By Adam Smith on December 10th, 2013 at 8:00 pm.
I just spent half an hour squinting at my monitor, reading melancholy messages shared between a group of acquaintances. I wasn’t browsing my inbox or Twitter feed – I was playing the imaginative and absorbing FOC/US, a free game created by Felix Park. It’s a dreamlike experience, not in a fantastic surrealist sense, but rather in the way that it reconfigures the mundane. The atmosphere contains something of the claustrophobic oppression of sleep paralysis along with everyday anxieties that stem from love, friendship and money. It begins with a camera with a zoom lens. Next to it, a tiny person lies on the table. Zoom in and speak to him and he reveals the location of the next person. Sad, strange and startling, it’s a wonderful little thing.
I’d suggest you don’t read on at all if you can play now, either in a browser or using the download for Windows, Mac or Linux. I won’t spoil details below, but I do discuss the game’s mood and basic mechanics from start to end.
Originally intended to be part of the seven day FPS jam, FOC/US has been expanded into a cohesive and touching short-form adventure. Each of the characters has only a few lines to say but, when put together, they create a powerful mood and a story I’m glad to have experienced.
It’s also one of the few games that has ever played tricks on my eyes.
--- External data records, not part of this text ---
import Mathlib.Analysis.SpecialFunctions.Trigonometric.Arctan
import Literature.Computability.Cryptography.QuantumTuringMachine
import HarnessLib

/-!
# Elementary transcendental functions preserve polynomial-time computability of reals
# (Brent 1976; Weihrauch 2000, Thm. 7.3.18) — named fact

Sibling of `PolyTimeComputableReals.lean` / `PolyTimeComputableRealsSqrt.lean` (ring, field and
square-root closure of the polynomial-time computable reals `IsPolyTimeComputableReal`, Ko 1991
Def. 2.1, defined in `QuantumTuringMachine.lean`). This file records, as a NAMED FACT (D-0014), the
one closure property those files do not prove: `exp`, `sin`, `cos`, `arctan` map polynomial-time
computable reals to polynomial-time computable reals.

Vendored by a grounder for route `QuantumAdvantage/YangBaxterIslands`: the entries of the XXZ gate
`cos 2aπ`, `sin 2aπ`, `e^{±ibπ}` (`a, b ∈ ℚ`) must be polynomial-time computable both for
`YbMembership` (`XXZBQP ⊆ BQP` via the tree's effective Solovay–Kitaev compiler
`EffectiveCompilation.lean`, whose hypotheses ask for `IsPolyTimeComputableComplex` entries) and
for `YbFreeFermionLine` (via `Matchgate.JozsaMiyake2008_thm1`); with
`Complexity.MachinPiFP.isPolyTimeComputableReal_pi`, `IsPolyTimeComputableReal.ratCast'/.mul` and
`IsPolyTimeComputableComplex.exp_mul_I` (from `cos θ`, `sin θ`) this fact closes that gap. The tree
so far has only the ad hoc radicals `cos (π/5)`, `cos (π/10)` (`JonesGateEntriesPolyTime.lean`) and
`cos (jθ)` from `cos θ`.

## Source, as printed, and how the vendored statement is assembled from it

K. Weihrauch, *Computable Analysis*, Springer 2000, **Theorem 7.3.18** (complexity of
transcendental functions) [Bre76]: "On compact subsets of their domains the real functions exp,
sin, cos, tan and their inverses can be computed in time `t_m(k) · log k`" (`t_m` a regular time
bound for integer multiplication, so `t_m(k) log k` is polynomial), attributed to R. P. Brent,
*Fast multiple-precision evaluation of elementary functions*, J. ACM 23 (1976) 242–251. This is a
statement about real FUNCTIONS in the Type-2 (signed-digit) model, Definition 7.2.6(1). The
NUMBER-level corollary recorded below is assembled from it by three printed bookkeeping facts of the
same book: Definition 7.2.6(2) ("a real number `a` is computable in time `t` iff the constant
function `() ↦ a` is computable in time `t`"), Corollary 7.2.13(4) ("the class of real functions
computable in polynomial time is closed under composition" — compose `() ↦ x` with `exp`/`sin`/…
on the compact set `{x}`), and the equivalence of the Type-2 polynomial-time notion with Ko's
oracle/dyadic-approximation definition (Theorem 9.4.3(2), with Example 7.2.14(2)–(3) for numbers:
"`x` is computable in time `t` iff there is a word function `h` computable in time `t` with
`|x − ν_ℚ(h(0^k))| ≤ 2^{-k}`", which for polynomial `t` is exactly the tree's
`IsPolyTimeComputableReal`: a dyadic `f n / 2ⁿ` within `2⁻ⁿ`, computed from `1ⁿ` in polynomial
time). Ko 1991, *Complexity Theory of Real Functions*, §2 proves the same closure directly in the
oracle model. Nothing here is stronger than print; `tan`, `log`, `arcsin`, `arccos` (partial
functions) are omitted.

## Not here

Function-level (uniform) polynomial-time computability of `exp`/`sin`/`cos` as maps (the tree has
no Type-2 / oracle-machine notion of real-function complexity), the `t_m(k) log k` bound itself, and
any discharge (a discharge would run the Taylor series with rigorous remainder inside `FP`, as
`MachinPiFP.lean` does for `π`).
-/

namespace Literature.Computability.Cryptography

/-- **Elementary transcendental functions of a polynomial-time computable real are polynomial-time
computable** (Brent 1976; Weihrauch 2000, Thm. 7.3.18, number-level corollary via Def. 7.2.6(2),
Cor. 7.2.13(4) and Thm. 9.4.3(2) / Example 7.2.14(3); Ko 1991 §2): if `x : ℝ` has dyadic
`2⁻ⁿ`-approximations computable from `1ⁿ` in polynomial time (`IsPolyTimeComputableReal x`), then so
do `exp x`, `sin x`, `cos x` and `arctan x`. As printed (Weihrauch 2000, Thm. 7.3.18 [Bre76]): "On
compact subsets of their domains the real functions exp, sin, cos, tan and their inverses can be
computed in time `t_m(k) · log k`." Typical use: `cos (qπ)`, `sin (qπ)` for `q : ℚ` (with
`isPolyTimeComputableReal_pi`, `.ratCast'`, `.mul`), hence `IsPolyTimeComputableComplex (exp (qπ i))`
by `IsPolyTimeComputableComplex.exp_mul_I` — the gate entries of Clifford-cyclotomic, Jones and XXZ
gate sets. [cite: Weihrauch2000, Thm 7.3.18] -/
def Weihrauch2000_thm7318 : Prop :=
  ∀ x : ℝ, IsPolyTimeComputableReal x →
    IsPolyTimeComputableReal (Real.exp x) ∧ IsPolyTimeComputableReal (Real.sin x) ∧
      IsPolyTimeComputableReal (Real.cos x) ∧ IsPolyTimeComputableReal (Real.arctan x)

/-- The cosine clause of `Weihrauch2000_thm7318`, for a hypothesis `h : Weihrauch2000_thm7318`.
[cite: Weihrauch2000, Thm 7.3.18] -/
theorem Weihrauch2000_thm7318.cos (h : Weihrauch2000_thm7318) {x : ℝ}
    (hx : IsPolyTimeComputableReal x) : IsPolyTimeComputableReal (Real.cos x) :=
  (h x hx).2.2.1

/-- The sine clause of `Weihrauch2000_thm7318`, for a hypothesis `h : Weihrauch2000_thm7318`.
[cite: Weihrauch2000, Thm 7.3.18] -/
theorem Weihrauch2000_thm7318.sin (h : Weihrauch2000_thm7318) {x : ℝ}
    (hx : IsPolyTimeComputableReal x) : IsPolyTimeComputableReal (Real.sin x) :=
  (h x hx).2.1

/-- The exponential clause of `Weihrauch2000_thm7318`, for a hypothesis `h : Weihrauch2000_thm7318`.
[cite: Weihrauch2000, Thm 7.3.18] -/
theorem Weihrauch2000_thm7318.exp (h : Weihrauch2000_thm7318) {x : ℝ}
    (hx : IsPolyTimeComputableReal x) : IsPolyTimeComputableReal (Real.exp x) :=
  (h x hx).1

end Literature.Computability.Cryptography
Invisible without the zoom lens, once spotted, the miniature people stand out, like flecks of dust or dirt, and I’ve suddenly realised how urgently I need to clean my desktop because it looks like there might be a crowd gathering.
A quiet game that uses a single, small location to good effect. It wouldn’t work as well if there was more to see. The brevity and the enclosure are important, right up to the ending, which, without resorting to tacky jump scare methods, deeply unnerved me.